ENTRIES PROVIDED
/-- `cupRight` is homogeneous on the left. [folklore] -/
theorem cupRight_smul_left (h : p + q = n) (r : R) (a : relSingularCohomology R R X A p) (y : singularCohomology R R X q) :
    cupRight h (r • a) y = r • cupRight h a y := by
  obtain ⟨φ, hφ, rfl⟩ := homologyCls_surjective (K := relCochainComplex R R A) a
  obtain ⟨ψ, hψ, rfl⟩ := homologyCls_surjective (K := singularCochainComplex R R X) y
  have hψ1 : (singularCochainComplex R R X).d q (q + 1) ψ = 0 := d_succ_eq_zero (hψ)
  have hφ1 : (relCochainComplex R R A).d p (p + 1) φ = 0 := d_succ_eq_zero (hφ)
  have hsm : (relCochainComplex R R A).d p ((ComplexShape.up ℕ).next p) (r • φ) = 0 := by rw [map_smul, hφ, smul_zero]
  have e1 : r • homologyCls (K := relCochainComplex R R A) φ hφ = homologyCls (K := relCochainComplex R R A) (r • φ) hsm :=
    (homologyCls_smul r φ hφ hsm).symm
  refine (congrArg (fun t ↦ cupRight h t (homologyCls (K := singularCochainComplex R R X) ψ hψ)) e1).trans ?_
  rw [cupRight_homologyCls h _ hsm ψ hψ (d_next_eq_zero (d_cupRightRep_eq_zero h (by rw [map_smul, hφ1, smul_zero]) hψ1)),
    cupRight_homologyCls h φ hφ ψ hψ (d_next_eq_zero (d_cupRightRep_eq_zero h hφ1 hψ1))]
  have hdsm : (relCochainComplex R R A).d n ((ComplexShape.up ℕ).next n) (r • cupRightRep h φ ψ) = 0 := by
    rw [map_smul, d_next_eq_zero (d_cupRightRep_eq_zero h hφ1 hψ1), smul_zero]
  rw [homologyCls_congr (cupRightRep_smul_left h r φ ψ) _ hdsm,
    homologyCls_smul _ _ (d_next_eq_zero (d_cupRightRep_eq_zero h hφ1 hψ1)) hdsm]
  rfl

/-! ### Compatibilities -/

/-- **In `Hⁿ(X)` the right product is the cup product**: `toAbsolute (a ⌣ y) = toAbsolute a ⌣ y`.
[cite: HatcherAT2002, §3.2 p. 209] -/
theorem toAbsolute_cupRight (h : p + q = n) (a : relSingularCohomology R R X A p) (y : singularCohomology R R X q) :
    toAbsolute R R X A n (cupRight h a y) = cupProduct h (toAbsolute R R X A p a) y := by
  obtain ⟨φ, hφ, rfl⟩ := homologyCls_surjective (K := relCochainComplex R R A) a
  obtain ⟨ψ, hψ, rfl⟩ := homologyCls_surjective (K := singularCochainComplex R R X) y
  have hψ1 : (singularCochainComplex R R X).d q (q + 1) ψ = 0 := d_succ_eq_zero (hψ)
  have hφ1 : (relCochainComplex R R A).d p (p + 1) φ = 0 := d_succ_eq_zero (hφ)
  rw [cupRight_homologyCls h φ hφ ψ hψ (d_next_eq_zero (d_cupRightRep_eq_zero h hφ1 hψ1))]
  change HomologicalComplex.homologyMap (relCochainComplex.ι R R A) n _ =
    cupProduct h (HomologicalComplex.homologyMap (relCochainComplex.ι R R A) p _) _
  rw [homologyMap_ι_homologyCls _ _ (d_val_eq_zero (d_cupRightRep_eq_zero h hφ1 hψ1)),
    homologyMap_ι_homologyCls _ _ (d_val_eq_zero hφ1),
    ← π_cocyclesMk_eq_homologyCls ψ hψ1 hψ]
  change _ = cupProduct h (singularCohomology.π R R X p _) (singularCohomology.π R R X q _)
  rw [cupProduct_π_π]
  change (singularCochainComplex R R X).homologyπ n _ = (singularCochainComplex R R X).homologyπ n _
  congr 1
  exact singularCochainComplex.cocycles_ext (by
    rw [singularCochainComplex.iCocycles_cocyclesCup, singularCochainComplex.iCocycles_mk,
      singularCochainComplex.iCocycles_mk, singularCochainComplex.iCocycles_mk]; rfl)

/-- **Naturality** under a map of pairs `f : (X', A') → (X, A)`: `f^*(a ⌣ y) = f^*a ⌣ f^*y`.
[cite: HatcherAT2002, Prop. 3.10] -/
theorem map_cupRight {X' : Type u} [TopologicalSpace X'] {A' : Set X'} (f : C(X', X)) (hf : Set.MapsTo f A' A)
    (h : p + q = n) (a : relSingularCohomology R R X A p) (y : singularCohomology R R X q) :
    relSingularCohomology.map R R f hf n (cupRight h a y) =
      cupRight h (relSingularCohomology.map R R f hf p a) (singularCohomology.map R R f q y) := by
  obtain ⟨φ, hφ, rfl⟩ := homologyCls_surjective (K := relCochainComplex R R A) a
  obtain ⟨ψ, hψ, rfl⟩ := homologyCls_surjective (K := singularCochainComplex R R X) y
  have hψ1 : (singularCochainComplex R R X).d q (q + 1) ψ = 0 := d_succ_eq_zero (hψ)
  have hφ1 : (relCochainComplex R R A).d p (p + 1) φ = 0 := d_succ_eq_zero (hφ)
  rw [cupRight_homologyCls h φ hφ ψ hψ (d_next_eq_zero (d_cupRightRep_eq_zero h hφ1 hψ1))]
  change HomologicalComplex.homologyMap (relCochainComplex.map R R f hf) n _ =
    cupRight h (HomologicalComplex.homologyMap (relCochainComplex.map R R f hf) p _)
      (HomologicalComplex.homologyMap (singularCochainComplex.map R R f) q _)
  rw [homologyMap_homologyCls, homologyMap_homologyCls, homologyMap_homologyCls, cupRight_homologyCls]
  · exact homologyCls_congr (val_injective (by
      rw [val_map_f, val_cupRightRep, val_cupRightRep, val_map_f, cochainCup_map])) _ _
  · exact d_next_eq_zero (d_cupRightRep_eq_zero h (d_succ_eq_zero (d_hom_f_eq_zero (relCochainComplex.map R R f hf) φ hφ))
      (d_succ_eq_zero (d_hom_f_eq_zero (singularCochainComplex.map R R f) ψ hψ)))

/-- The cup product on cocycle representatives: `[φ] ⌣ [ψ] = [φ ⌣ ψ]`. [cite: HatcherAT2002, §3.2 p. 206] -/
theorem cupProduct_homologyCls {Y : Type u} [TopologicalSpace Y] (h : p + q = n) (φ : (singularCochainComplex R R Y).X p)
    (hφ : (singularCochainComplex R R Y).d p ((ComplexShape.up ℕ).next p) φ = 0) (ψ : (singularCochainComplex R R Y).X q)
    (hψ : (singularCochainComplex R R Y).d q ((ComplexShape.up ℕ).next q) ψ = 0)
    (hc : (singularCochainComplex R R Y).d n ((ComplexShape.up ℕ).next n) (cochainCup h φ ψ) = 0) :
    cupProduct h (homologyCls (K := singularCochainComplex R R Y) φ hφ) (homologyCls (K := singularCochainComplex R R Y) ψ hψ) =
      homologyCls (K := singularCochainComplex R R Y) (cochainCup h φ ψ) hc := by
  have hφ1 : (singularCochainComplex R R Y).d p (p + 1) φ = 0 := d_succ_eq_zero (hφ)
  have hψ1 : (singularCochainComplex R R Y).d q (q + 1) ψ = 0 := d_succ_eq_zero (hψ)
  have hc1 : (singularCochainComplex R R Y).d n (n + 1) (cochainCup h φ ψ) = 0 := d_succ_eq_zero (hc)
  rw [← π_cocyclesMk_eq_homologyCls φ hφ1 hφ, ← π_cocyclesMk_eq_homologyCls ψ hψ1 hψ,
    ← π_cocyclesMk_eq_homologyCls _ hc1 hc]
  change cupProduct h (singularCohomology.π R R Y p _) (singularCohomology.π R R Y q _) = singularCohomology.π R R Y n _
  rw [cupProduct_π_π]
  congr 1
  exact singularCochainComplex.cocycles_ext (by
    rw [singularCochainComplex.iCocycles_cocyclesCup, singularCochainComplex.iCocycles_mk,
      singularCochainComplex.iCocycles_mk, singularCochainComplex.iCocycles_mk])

ACTION ITEM
Look back at the entries above and repeat, unchanged, every line from the line holding "(hψ : (singularCochainComplex" through the line holding "have hψ1 : (singularCochainComplex R R Y).d".

TASK RESULT
    (hψ : (singularCochainComplex R R Y).d q ((ComplexShape.up ℕ).next q) ψ = 0)
    (hc : (singularCochainComplex R R Y).d n ((ComplexShape.up ℕ).next n) (cochainCup h φ ψ) = 0) :
    cupProduct h (homologyCls (K := singularCochainComplex R R Y) φ hφ) (homologyCls (K := singularCochainComplex R R Y) ψ hψ) =
      homologyCls (K := singularCochainComplex R R Y) (cochainCup h φ ψ) hc := by
  have hφ1 : (singularCochainComplex R R Y).d p (p + 1) φ = 0 := d_succ_eq_zero (hφ)
  have hψ1 : (singularCochainComplex R R Y).d q (q + 1) ψ = 0 := d_succ_eq_zero (hψ)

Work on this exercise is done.